5. Innovative but Imperfect: Jail-Based Competency Restoration
In trying to grapple with such backlogs, some states have turned to JBCRUs-a setting in which defendants are housed separately while receiving psychiatric care and legal education outside the general population. Studies show that such units can be cost-effective at speeding up restoration. During COVID-19, adaptation to telehealth platforms also proved effective. Success rates for the telehealth model of restoration were higher in Fulton County, Georgia than pre-pandemic levels. Yet critics caution that a jail setting is inherently nontherapeutic, where restoration is narrowly focused on competency to stand trial rather than on long-term recovery.

6. Community-Based Alternatives to Incarceration
Those close to the issue, however, say the actual solution is diverting people from jail long before a crisis escalates. Mental health courts, such as the pioneering program in Oklahoma City, divert nonviolent offenders into treatment instead of prison. Recidivism decreases, with millions saved by the state. ACT programs, wraparound services through Medicaid, and teams of crisis responders can keep individuals stable in their own communities. Funding gaps, administrative hurdles, and workforce shortages limit their reach.

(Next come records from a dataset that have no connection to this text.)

variable {Lc : ℕ} [NeZero Lc] (M : Fin (3 + 1) → ℕ) [∀ μ, NeZero (M μ)] (n : ℕ) (c : ℝ) (Pn : Pins)
  {κ : Type*} [DecidableEq κ] (yN : κ → Site (3 + 1)) (μN : κ → Fin (3 + 1))
  -- PART 2 ∕ 3a's letters that the lump (J-Λ₂′) mentions: the tree-gauge read-out `lv`, the NAME `Λ₁` of the order-1 Λ-words (#7), the mixed table's NAME `M₂` (PART 3a's
  -- letter `hM₂` pins it for the consumer), the mixed weight `cM₂`, the pin factor `r`, the two sources
  (lv : (κ → ℝ) → (↥(pbox (towerTorus Lc (fine Lc M) (n + 1))) → ℝ))
  (Λ₁ : (κ → ℝ) → Matrix (↥(pbox (towerTorus Lc (fine Lc M) (n + 1))) × Fin (3 + 1)) (↥(pbox (towerTorus Lc (fine Lc M) (n + 1))) × Fin (3 + 1)) ℝ)
  (M₂ : ↥(pbox (towerTorus Lc (fine Lc M) (n + 1))) × Fin (3 + 1) → ↥(pbox M) × Fin (3 + 1) → Matrix (↥(pbox (towerTorus Lc (fine Lc M) (n + 1))) × Fin (3 + 1)) (↥(pbox (towerTorus Lc (fine Lc M) (n + 1))) × Fin (3 + 1)) ℝ) (cM₂ : ℝ)
  (r : ℝ) (a a' : κ)
  -- (J-ΛS): THE ORDER-1 Λ-WORDS ALONG THE PINNED SOURCES are the torus constraint-Hessian family `Ĉ_β := (perF T (dper T ((tabsComp (n+2) …).H β.2 ↑β.1)))|ff`
  -- (the periodised COMPOSITE constraint Hessian, written out — an2 g70 W-1 (ii)) superposed with the chart's multiplier column `Ŝ_a` — J-NOTE-12 §3's (J-Λ♮)∘(K1′)
  (cΛS κ₂ : ℝ)
  (hΛS : ∀ a₀ : κ, Λ₁ (r • (Pi.single a₀ (1 : ℝ) : κ → ℝ)) = cΛS • ∑ β : ↥(pbox M) × Fin (3 + 1),
      perF (towerTorus Lc (fine Lc M) (n + 1)) (AN (Roots.ctr Lc) (n + 1)) (wrapPt (towerTorus Lc (fine Lc M) (n + 1)) (((Lc ^ (n + 1 + 1) : ℕ) : ℤ) • (β.1 : Site (3 + 1))), Sum.inr β.2) (wrapPt (towerTorus Lc (fine Lc M) (n + 1)) (((Lc ^ (n + 1 + 1) : ℕ) : ℤ) • yN a₀), Sum.inr (μN a₀))
        • (perF (towerTorus Lc (fine Lc M) (n + 1)) (dper (towerTorus Lc (fine Lc M) (n + 1)) ((tabsComp (n + 1 + 1) (one_le_of_neZero Lc) (Roots.ctr Lc).hr (Pn.cM (n + 1 + 1))).H β.2 (β.1 : Site (3 + 1))))).submatrix (fun b : ↥(pbox (towerTorus Lc (fine Lc M) (n + 1))) × Fin (3 + 1) => ((b.1, Sum.inl b.2) : Idx (towerTorus Lc (fine Lc M) (n + 1)) (Fib 3))) (fun b : ↥(pbox (towerTorus Lc (fine Lc M) (n + 1))) × Fin (3 + 1) => ((b.1, Sum.inl b.2) : Idx (towerTorus Lc (fine Lc M) (n + 1)) (Fib 3))))
  -- (K2b): THE MIXED TABLE's FINE PURE-GAUGE (WARD) ROW — the generator's commutator with `Ĉ_β` plus a displayed site-remainder family `Rs` (`0` in the pure case;
  -- intended otherwise: an1's remainder of `Beta/CombMixedT2SiteLetter.divV_mixedT2_site_of_lock`, periodised) — for EVERY gauge function `lam` on the torus sites
  (Rs : ↥(pbox (towerTorus Lc (fine Lc M) (n + 1))) → ↥(pbox M) × Fin (3 + 1) → Matrix (↥(pbox (towerTorus Lc (fine Lc M) (n + 1))) × Fin (3 + 1)) (↥(pbox (towerTorus Lc (fine Lc M) (n + 1))) × Fin (3 + 1)) ℝ)
  (hK2b : ∀ (lam : ↥(pbox (towerTorus Lc (fine Lc M) (n + 1))) → ℝ) (β : ↥(pbox M) × Fin (3 + 1)),
      ∑ b : ↥(pbox (towerTorus Lc (fine Lc M) (n + 1))) × Fin (3 + 1), (∑ s : ↥(pbox (towerTorus Lc (fine Lc M) (n + 1))), tgrad (towerTorus Lc (fine Lc M) (n + 1)) (b.1, Sum.inl b.2) s * lam s) • M₂ b β
        = κ₂ • (Matrix.diagonal (fun b : ↥(pbox (towerTorus Lc (fine Lc M) (n + 1))) × Fin (3 + 1) => lam b.1) * (perF (towerTorus Lc (fine Lc M) (n + 1)) (dper (towerTorus Lc (fine Lc M) (n + 1)) ((tabsComp (n + 1 + 1) (one_le_of_neZero Lc) (Roots.ctr Lc).hr (Pn.cM (n + 1 + 1))).H β.2 (β.1 : Site (3 + 1))))).submatrix (fun b : ↥(pbox (towerTorus Lc (fine Lc M) (n + 1))) × Fin (3 + 1) => ((b.1, Sum.inl b.2) : Idx (towerTorus Lc (fine Lc M) (n + 1)) (Fib 3))) (fun b : ↥(pbox (towerTorus Lc (fine Lc M) (n + 1))) × Fin (3 + 1) => ((b.1, Sum.inl b.2) : Idx (towerTorus Lc (fine Lc M) (n + 1)) (Fib 3)))
          - (perF (towerTorus Lc (fine Lc M) (n + 1)) (dper (towerTorus Lc (fine Lc M) (n + 1)) ((tabsComp (n + 1 + 1) (one_le_of_neZero Lc) (Roots.ctr Lc).hr (Pn.cM (n + 1 + 1))).H β.2 (β.1 : Site (3 + 1))))).submatrix (fun b : ↥(pbox (towerTorus Lc (fine Lc M) (n + 1))) × Fin (3 + 1) => ((b.1, Sum.inl b.2) : Idx (towerTorus Lc (fine Lc M) (n + 1)) (Fib 3))) (fun b : ↥(pbox (towerTorus Lc (fine Lc M) (n + 1))) × Fin (3 + 1) => ((b.1, Sum.inl b.2) : Idx (towerTorus Lc (fine Lc M) (n + 1)) (Fib 3))) * Matrix.diagonal (fun b : ↥(pbox (towerTorus Lc (fine Lc M) (n + 1))) × Fin (3 + 1) => lam b.1))
          + ∑ s : ↥(pbox (towerTorus Lc (fine Lc M) (n + 1))), lam s • Rs s β)
  -- THE Λ-SIDE SCALAR LOCK (J-NOTE-12 §3 (L)) and THE RESIDUAL ROW (J-R₂) (the remainder's `Ŝ`-contraction, symmetrised in the two sources; trivial when `Rs = 0`)
  (hL : c * cΛS = cM₂ * r * κ₂)
  -- THE DOOR (v10): the remainder's symmetrised `Ŝ`-contraction IS a displayed torus table `D` (the door-free (J-R₂) is `D = 0`)
  (D : Matrix (↥(pbox (towerTorus Lc (fine Lc M) (n + 1))) × Fin (3 + 1)) (↥(pbox (towerTorus Lc (fine Lc M) (n + 1))) × Fin (3 + 1)) ℝ)
  (hR₂ : ∑ β : ↥(pbox M) × Fin (3 + 1), (perF (towerTorus Lc (fine Lc M) (n + 1)) (AN (Roots.ctr Lc) (n + 1)) (wrapPt (towerTorus Lc (fine Lc M) (n + 1)) (((Lc ^ (n + 1 + 1) : ℕ) : ℤ) • (β.1 : Site (3 + 1))), Sum.inr β.2) (wrapPt (towerTorus Lc (fine Lc M) (n + 1)) (((Lc ^ (n + 1 + 1) : ℕ) : ℤ) • yN a'), Sum.inr (μN a')) • ∑ s : ↥(pbox (towerTorus Lc (fine Lc M) (n + 1))), lv (r • (Pi.single a (1 : ℝ) : κ → ℝ)) s • Rs s β
        + perF (towerTorus Lc (fine Lc M) (n + 1)) (AN (Roots.ctr Lc) (n + 1)) (wrapPt (towerTorus Lc (fine Lc M) (n + 1)) (((Lc ^ (n + 1 + 1) : ℕ) : ℤ) • (β.1 : Site (3 + 1))), Sum.inr β.2) (wrapPt (towerTorus Lc (fine Lc M) (n + 1)) (((Lc ^ (n + 1 + 1) : ℕ) : ℤ) • yN a), Sum.inr (μN a)) • ∑ s : ↥(pbox (towerTorus Lc (fine Lc M) (n + 1))), lv (r • (Pi.single a' (1 : ℝ) : κ → ℝ)) s • Rs s β) = D)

7. Policy Pathways to Sustainable
Reform Federal and state policymakers are exploring measures that would expand forensic bed capacity, sustain crisis hotlines like 988, and invest in community responder programs. But without long-term funding or systemic changes, those efforts risk becoming stopgaps. “We’ve got to divert some people from going to jail in the first place, and let some of these people who are now too old or sick to hurt anyone out,” said David Lakey, former Texas public health chief.

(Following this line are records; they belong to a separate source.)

import Literature.AnabelianGeometry.EtaleTheta.KummerNaturalityPartialAut
import HarnessLib

/-!
# Kummer classes related by a `Ẑ^×`-twist: evaluation at an "inertia" element fixing the roots of unity
# (the mechanism of [AbsTopIII] Prop. 1.6 (iii) / [IUTchI] Ex. 5.1 (v) law (b′); proof-only)

Sources.  LANA Project interim report [LANA2026Report], §6.1 pp. 31–32 (the Kummer map
`κ : M → lim_{→ H} H¹(H, Λ(M))`); S. Mochizuki, *Topics in Absolute Anabelian Geometry III*, Prop. 1.6 (iii)
p. 36 (the Kummer class of a rational function, restricted to the inertia/decomposition group of a closed point,
records its ORDER at the point) and *Inter-universal Teichmüller theory I*, Example 5.1 (v) p. 127 l. 76 – p. 128
l. 2 ("by considering divisors of zeroes and poles … associated to Kummer classes of rational functions as in
[AbsTopIII], Proposition 1.6, (iii), from the elementary observation `ℚ_{>0} ∩ Ẑ^× = {1}`")
[MochizukiAbsTopIII2015] [Mochizuki2012]; classical: `Ẑ` is torsion-free and determined by its levels
[RibesZalesskii2010, Thm 2.7.1] (tree: `ZHatLevel.ext_of_level`, abc-iut-w4-d024).

**What this file proves** (PROOF-ONLY: no definition, no `Prop` fact; classical Kummer bookkeeping).  Let `G ↷ A`,
`S` a directed system of subgroups, `κ = kummerMap`, and `u ∈ Ẑ^× = Aut(Ẑ)` acting on the container by
`H1ColimTwist` (abc-iut-w4-d056, `KummerContainerZHatTwist.lean`).
* `RootSystem.kummerCocycle_eq_zhatTwist_of_kummerClass_eq` — LEVEL FORM: if `κ_H(b) = u · κ_H(a)` in
  `H¹(H, Λ A)` then, at every `τ ∈ H` FIXING `Λ(A)` POINTWISE, the Kummer cocycles satisfy
  `(τ yₙ)/yₙ = ((τ xₙ)/xₙ)^{χₙ(u)}` — the two cocycles differ by a coboundary `(h ζ)/ζ`, which vanishes at `τ`;
* `exists_level_kummerClass_eq_H1Twist_of_kummerMap_eq` — COLIMIT TO LEVEL: `κ(b) = u · κ(a)` in
  `lim_{→} H¹(S i, Λ A)` gives the level identity at some deeper level `S j` (exactness of the direct limit,
  `AddCommGroup.DirectLimit.of.zero_exact`, + `resH1_kummerClass` / `resH1_H1Twist`);
* `smul_pow_root_div_eq` — if `(τ xₙ)/xₙ = c` with `c` torsion fixed by `τ`, then `(τᵏ xₙ)/xₙ = cᵏ`;
* `ZHatLevel.apply_eta_eq_eta_of_forall_zpow` — ARITHMETIC: if `ξₙ` is a primitive `n`-th root for every `n` and
  `(ξₙ^{d′})ᵏ = ((ξₙ^{d})ᵏ)^{χₙ(u)}` for all `n` (`k ≥ 1`), then `u(η d) = η d′` in `Ẑ` (levels `n·k`; `Ẑ` has no
  `k`-torsion);
* **`apply_eta_eq_eta_of_kummerMap_eq_twist`** — ASSEMBLY: if `κ(b) = u · κ(a)`, `τ ∈ G` fixes every root of
  unity of `A`, some positive power of `τ` lies in every level `S j`, and `τ` acts on compatible roots of `a`, `b`
  by `(τ xₙ)/xₙ = ξₙ^{d}`, `(τ yₙ)/yₙ = ξₙ^{d′}` ("the orders of `a`, `b` at the point are `d`, `d′`"), then
  **`u(η d) = η d′`** — exactly the conclusion of hypothesis (b′) `hord` of `CoricPair.kummerRigid_of_divisors`.

Consumer: `Literature/IUT/HodgeTheaters/GlobalFrobenioidsCoricRigidityOfInertia.lean` (law (b′) of [IUTchI]
Ex. 5.1 (v), GAP-LEDGER G-w4d056-2, reduced to the inertia law at the points).  HONEST FRAMING: OUR kernel check
of classical statements; nothing here bears on [IUTchIII] Cor. 3.12; no statement of the disputed series is
asserted.  Groups and modules live in `Type` (Mathlib's `groupCohomology` is single-universe).
-/

namespace Literature.AnabelianGeometry.EtaleTheta

open groupCohomology ProfiniteGrp ProfiniteGrp.ProfiniteCompletion

/-! ## Iterating an element that fixes the root of unity `(τ x)/x` -/

section Iterate

variable {G : Type*} [Group G] {A : Type*} [CommGroup A] [MulDistribMulAction G A]

/-- If `τ` fixes `c` then so does every power of `τ`. [cite: LANA2026Report, §6.1 p.31] -/
theorem pow_smul_eq_of_smul_eq (τ : G) {c : A} (hc : τ • c = c) (k : ℕ) : τ ^ k • c = c := by
  induction k with
  | zero => rw [pow_zero, one_smul]
  | succ k ih => rw [pow_succ, mul_smul, hc, ih]

/-- **Iteration**: if `τ · x = c · x` with `c` fixed by `τ` [e.g. `c` a root of unity and `τ` an inertia element
in residue characteristic `0`], then `τᵏ · x = cᵏ · x`, i.e. `(τᵏ x)/x = ((τ x)/x)ᵏ`.
[cite: MochizukiAbsTopIII2015, Proposition 1.6 (iii) p.36] -/
theorem smul_pow_root_div_eq (τ : G) {x c : A} (hx : τ • x / x = c) (hc : τ • c = c) (k : ℕ) :
    τ ^ k • x / x = c ^ k := by
  have hx' : τ • x = c * x := by rw [← hx, div_mul_cancel]
  induction k with
  | zero => rw [pow_zero, one_smul, div_self', pow_zero]
  | succ k ih =>
    have ih' : τ ^ k • x = c ^ k * x := by rw [← ih, div_mul_cancel]
    rw [pow_succ, mul_smul, hx', smul_mul', pow_smul_eq_of_smul_eq τ hc, ih', pow_succ', ← mul_assoc,
      mul_div_assoc, div_self', mul_one]

end Iterate

/-! ## Level form: twisted equality of Kummer classes, evaluated at an element fixing `Λ(A)` -/

section Level

variable {G : Type} [Group G] {A : Type} [CommGroup A] [MulDistribMulAction G A] (H : Subgroup G)
  [RootableBy A ℕ]

/-- **LEVEL FORM.**  If `κ_H(b) = u · κ_H(a)` in `H¹(H, Λ(A))` (`H1Twist`), then for every `τ ∈ H` that fixes the
cyclotome `Λ(A)` pointwise and all compatible root systems `x` of `a`, `y` of `b`:
`(τ yₙ)/yₙ = ((τ xₙ)/xₙ)^{χₙ(u)}` for every `n` — the two `1`-cocycles differ by a coboundary `h ↦ (h ζ)/ζ`
(`groupCohomology.H1π_eq_iff`), and the coboundary VANISHES at `τ`.
[cite: MochizukiAbsTopIII2015, Proposition 1.6 (iii) p.36] -/
theorem RootSystem.kummerCocycle_eq_zhatTwist_of_kummerClass_eq {a b : A}
    (ha : a ∈ invariants (A := A) H) (hb : b ∈ invariants (A := A) H)
    (u : MulAut (completion (GrpCat.of (Multiplicative ℤ))))
    (h : kummerClass H ⟨b, hb⟩ = H1Twist (A := A) H u (kummerClass H ⟨a, ha⟩))
    (τ : H) (hτ : ∀ ζ : cyclotome A, τ • ζ = ζ) (x : RootSystem a) (y : RootSystem b) :
    y.kummerCocycle hb τ = cyclotome.zhatTwist A u (x.kummerCocycle ha τ) := by
  rw [kummerClass_eq_of_rootSystem H ⟨b, hb⟩ y, kummerClass_eq_of_rootSystem H ⟨a, ha⟩ x] at h
  change kummerClassOfRootSystem H y hb = H1Twist (A := A) H u (kummerClassOfRootSystem H x ha) at h
  rw [kummerClassOfRootSystem, kummerClassOfRootSystem, H1Twist, H1π_comp_map_apply, H1π_eq_iff] at h
  obtain ⟨z, hz⟩ := isMulCoboundary₁_of_mem_coboundaries₁ _ h
  have hzτ := hz τ
  rw [hτ z, div_self'] at hzτ
  -- unfold the difference of the two cocycles at `τ`: the coboundary vanishes there
  have key : (1 : cyclotome A) = y.kummerCocycle hb τ / cyclotome.zhatTwist A u (x.kummerCocycle ha τ) := by
    refine hzτ.trans ?_
    change Additive.toMul ((kummerCocycles₁ H y hb) τ -
      (cyclotomeRepTwist (A := A) H u).hom (kummerCocycles₁ H x ha ((MonoidHom.id H) τ))) = _
    rw [kummerCocycles₁_apply, MonoidHom.id_apply, kummerCocycles₁_apply, cyclotomeRepTwist_hom_apply,
      toMul_ofMul]
    rfl
  exact div_eq_one.mp key.symm

end Level

/-! ## From the colimit to a level -/

section Colim

variable {G : Type} [Group G] {A : Type} [CommGroup A] [MulDistribMulAction G A]
  {ι : Type} [Preorder ι] [DecidableEq ι] [IsDirectedOrder ι] (S : ι → Subgroup G)
  (hS : ∀ ⦃i j : ι⦄, i ≤ j → S j ≤ S i) [RootableBy A ℕ]

/-- **COLIMIT TO LEVEL.**  If `κ(b) = u · κ(a)` in the container `lim_{→ i} H¹(S i, Λ A)` (`H1ColimTwist`), with
`a`, `b` invariant under `S i`, then at some level `S j ≤ S i` the level-`j` Kummer classes satisfy
`κ_j(b) = u · κ_j(a)` (exactness of Mathlib's direct limit, `AddCommGroup.DirectLimit.of.zero_exact`, and the
compatibility of Kummer classes and twists with restriction). [cite: LANA2026Report, §6.1 p.31] -/
theorem exists_level_kummerClass_eq_H1Twist_of_kummerMap_eq (hc : IsExhausted A S) {a b : A} {i : ι}
    (ha : a ∈ invariants (A := A) (S i)) (hb : b ∈ invariants (A := A) (S i))
    (u : MulAut (completion (GrpCat.of (Multiplicative ℤ))))
    (h : kummerMap hS hc b = H1ColimTwist S hS u (kummerMap hS hc a)) :
    ∃ (j : ι) (_ : i ≤ j) (ha' : a ∈ invariants (A := A) (S j)) (hb' : b ∈ invariants (A := A) (S j)),
      kummerClass (S j) ⟨b, hb'⟩ = H1Twist (A := A) (S j) u (kummerClass (S j) ⟨a, ha'⟩) := by
  haveI := directedSystem_H1System (A := A) S hS
  rw [kummerMap_eq_of hS hc b i hb, kummerMap_eq_of hS hc a i ha, H1ColimTwist_toColimit, ← sub_eq_zero,
    ← map_sub] at h
  obtain ⟨j, hij, hj⟩ := AddCommGroup.DirectLimit.of.zero_exact (f := H1System (A := A) S hS) i _ h
  have ha' : a ∈ invariants (A := A) (S j) := fun γ => ha ⟨γ, hS hij γ.2⟩
  have hb' : b ∈ invariants (A := A) (S j) := fun γ => hb ⟨γ, hS hij γ.2⟩
  refine ⟨j, hij, ha', hb', ?_⟩
  rw [map_sub, sub_eq_zero] at hj
  change resH1 (hS hij) (kummerClass (S i) ⟨b, hb⟩) =
    resH1 (hS hij) (H1Twist (A := A) (S i) u (kummerClass (S i) ⟨a, ha⟩)) at hj
  rwa [resH1_kummerClass (hS hij) b hb hb', resH1_H1Twist, resH1_kummerClass (hS hij) a ha ha'] at hj

end Colim

/-! ## Arithmetic in `Ẑ`: from `ξ^{k d′} = (ξ^{k d})^{χ(u)}` at all levels to `u(η d) = η d′` -/

section Arithmetic

variable {A : Type*} [CommGroup A]

/-- **ARITHMETIC.**  Let `ξₙ ∈ A` be a primitive `n`-th root of unity for every `n ≥ 1`, `u ∈ Aut(Ẑ)`, `k ≥ 1`,
`d, d′ ∈ ℤ`.  If `(ξₙ^{d′})ᵏ = ((ξₙ^{d})ᵏ)^{χₙ(u)}` for every `n`, then `u(η d) = η d′` in `Ẑ`: at level `n·k` the
relation gives `n·k ∣ k(d′ − d χ_{nk}(u))`, so `n ∣ d′ − d χₙ(u)` (compatibility of the characters), i.e. the
level-`n` components of `u(η d)` and `η d′` agree; `Ẑ` is determined by its levels.
[cite: RibesZalesskii2010, Thm 2.7.1] -/
theorem ZHatLevel.apply_eta_eq_eta_of_forall_zpow (ξ : ℕ+ → A) (hξ : ∀ n : ℕ+, IsPrimitiveRoot (ξ n) n)
    (u : MulAut (completion (GrpCat.of (Multiplicative ℤ)))) {k : ℕ} (hk : 0 < k) {d d' : ℤ}
    (hrel : ∀ n : ℕ+, ((ξ n) ^ d') ^ k = (((ξ n) ^ d) ^ k) ^ (ZHatLevel.levelChar n u).val) :
    u (ZHatLevel.eta d) = ZHatLevel.eta d' := by
  apply ZHatLevel.ext_of_level
  intro n
  -- the relation at level `N = n k`
  set N : ℕ+ := n * ⟨k, hk⟩ with hN
  have hNk : ((N : ℕ) : ℤ) = (n : ℤ) * k := by simp only [hN, PNat.mul_coe, PNat.mk_coe, Nat.cast_mul]
  have h1 : (ξ N) ^ ((d' - d * (ZHatLevel.levelChar N u).val) * (k : ℤ)) = 1 := by
    have hr := hrel N
    rw [← zpow_natCast, ← zpow_natCast, ← zpow_natCast, ← zpow_mul, ← zpow_mul, ← zpow_mul] at hr
    have hexp : (d' - d * ((ZHatLevel.levelChar N u).val : ℤ)) * (k : ℤ) =
        d' * k - d * (k * ((ZHatLevel.levelChar N u).val : ℤ)) := by ring
    rw [hexp, zpow_sub, hr, mul_inv_cancel]
  have hdvd : ((N : ℕ) : ℤ) ∣ (d' - d * (ZHatLevel.levelChar N u).val) * (k : ℤ) :=
    ((hξ N).zpow_eq_one_iff_dvd _).mp h1
  rw [hNk] at hdvd
  have hk0 : (k : ℤ) ≠ 0 := by exact_mod_cast hk.ne'
  have hdvd' : (n : ℤ) ∣ d' - d * (ZHatLevel.levelChar N u).val :=
    Int.dvd_of_mul_dvd_mul_right hk0 hdvd
  -- compatibility of the characters: `χ_N(u) ≡ χ_n(u) (mod n)`
  have hχ : ((ZHatLevel.levelChar N u).val : ZMod n) = ZHatLevel.levelChar n u := by
    have hmod := ZHatLevel.val_levelChar_mul_mod n ⟨k, hk⟩ u
    rw [← hN] at hmod
    rw [← ZMod.natCast_mod, hmod, ZMod.natCast_zmod_val]
  -- compare the level-`n` components
  apply Multiplicative.toAdd.injective
  rw [ZHatLevel.toAdd_level_aut, ZHatLevel.level_eta, ZHatLevel.level_eta, toAdd_ofAdd, toAdd_ofAdd]
  have hcast : ((d' : ℤ) : ZMod n) = ((d * (ZHatLevel.levelChar N u).val : ℤ) : ZMod n) :=
    ((ZMod.intCast_eq_intCast_iff_dvd_sub _ _ _).mpr (by simpa using hdvd')).symm
  rw [hcast]
  push_cast
  rw [hχ, mul_comm]

end Arithmetic

/-! ## Assembly: the twisting element acts on the orders by multiplication -/

section Assembly

variable {G : Type} [Group G] {A : Type} [CommGroup A] [MulDistribMulAction G A]
  {ι : Type} [Preorder ι] [DecidableEq ι] [IsDirectedOrder ι] (S : ι → Subgroup G)
  (hS : ∀ ⦃i j : ι⦄, i ≤ j → S j ≤ S i) [RootableBy A ℕ]

/-- **`u(η d) = η d′` from `κ(b) = u · κ(a)` and an inertia element** ([AbsTopIII] Prop. 1.6 (iii) / [IUTchI]
Ex. 5.1 (v) law (b′)).  Let `a`, `b` be invariant under the level `S i` with `κ(b) = u · κ(a)` in
`lim_{→ i} H¹(S i, Λ A)`; let `τ ∈ G` FIX EVERY ROOT OF UNITY of `A`, have a positive power in every level
`S j`, and act on compatible roots of `a`, `b` by `(τ xₙ)/xₙ = ξₙ^{d}`, `(τ yₙ)/yₙ = ξₙ^{d′}`, where `ξₙ` is a
primitive `n`-th root for every `n` [at a point of a curve: `τ` = a topological generator of inertia, `ξ` its
image in `Ẑ(1)`, `d, d′` = the orders of `a, b` at the point].  THEN `u(η d) = η d′` in `Ẑ` — `Ẑ^×` acts on the
orders by multiplication.  PROVED (level form at a power `τᵏ ∈ S j`, iteration, arithmetic).
[cite: MochizukiAbsTopIII2015, Proposition 1.6 (iii) p.36] -/
theorem apply_eta_eq_eta_of_kummerMap_eq_twist (hc : IsExhausted A S) {a b : A} {i : ι}
    (ha : a ∈ invariants (A := A) (S i)) (hb : b ∈ invariants (A := A) (S i))
    (u : MulAut (completion (GrpCat.of (Multiplicative ℤ))))
    (h : kummerMap hS hc b = H1ColimTwist S hS u (kummerMap hS hc a))
    (τ : G) (hτ : ∀ (ζ : A) (n : ℕ+), ζ ^ (n : ℕ) = 1 → τ • ζ = ζ) (hτS : ∀ j : ι, ∃ k : ℕ, 0 < k ∧ τ ^ k ∈ S j)
    (ξ : ℕ+ → A) (hξ : ∀ n : ℕ+, IsPrimitiveRoot (ξ n) n) {d d' : ℤ}
    (x : RootSystem a) (hx : ∀ n : ℕ+, τ • x.root n / x.root n = (ξ n) ^ d)
    (y : RootSystem b) (hy : ∀ n : ℕ+, τ • y.root n / y.root n = (ξ n) ^ d') :
    u (ZHatLevel.eta d) = ZHatLevel.eta d' := by
  obtain ⟨j, -, ha', hb', hj⟩ := exists_level_kummerClass_eq_H1Twist_of_kummerMap_eq S hS hc ha hb u h
  obtain ⟨k, hk, hτk⟩ := hτS j
  -- `τᵏ ∈ S j` fixes the cyclotome pointwise
  have hτk' : ∀ ζ : cyclotome A, (⟨τ ^ k, hτk⟩ : S j) • ζ = ζ := fun ζ =>
    Subtype.ext (funext fun n => by
      change (τ ^ k) • (ζ : ℕ+ → A) n = (ζ : ℕ+ → A) n
      exact pow_smul_eq_of_smul_eq τ (hτ _ n (cyclotome.pow_eq_one ζ n)) k)
  have hlev := RootSystem.kummerCocycle_eq_zhatTwist_of_kummerClass_eq (S j) ha' hb' u hj ⟨τ ^ k, hτk⟩ hτk' x y
  -- roots of unity `ξₙ^{d}`, `ξₙ^{d′}` are fixed by `τ`
  have hξfix : ∀ (n : ℕ+) (e : ℤ), τ • ((ξ n) ^ e) = (ξ n) ^ e := fun n e =>
    hτ _ n (by rw [← zpow_natCast, ← zpow_mul, mul_comm e, zpow_mul, zpow_natCast, (hξ n).pow_eq_one,
      one_zpow])
  refine ZHatLevel.apply_eta_eq_eta_of_forall_zpow ξ hξ u hk fun n => ?_
  have hn := congrArg (fun ζ : cyclotome A => (ζ : ℕ+ → A) n) hlev
  simp only [RootSystem.kummerCocycle_apply, cyclotome.zhatTwist_apply_coe] at hn
  change (τ ^ k) • y.root n / y.root n = ((τ ^ k) • x.root n / x.root n) ^ _ at hn
  rwa [smul_pow_root_div_eq τ (hy n) (hξfix n d') k, smul_pow_root_div_eq τ (hx n) (hξfix n d) k] at hn

end Assembly

end Literature.AnabelianGeometry.EtaleTheta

8. The Urgency of Addressing Heat and Unsafe Conditions
Extremely hot conditions in correctional facilities pose yet another hazard for mentally ill prisoners. In California, a court monitor warned that failures to protect prisoners on heat-sensitive medications can be fatal. Clark’s case is but one of many showing how environmental hazards compound untreated mental illness, underscoring the need for climate-conscious prison policies alongside mental health reform.

The shortage of psychiatric beds is not just a health care problem it is a matter of justice, public safety, and human rights. This will be tackled through collective investment in hospital capacity, community-based care, diversion programs, and humane jail conditions-so no one’s life depends upon the luck of finding an open bed.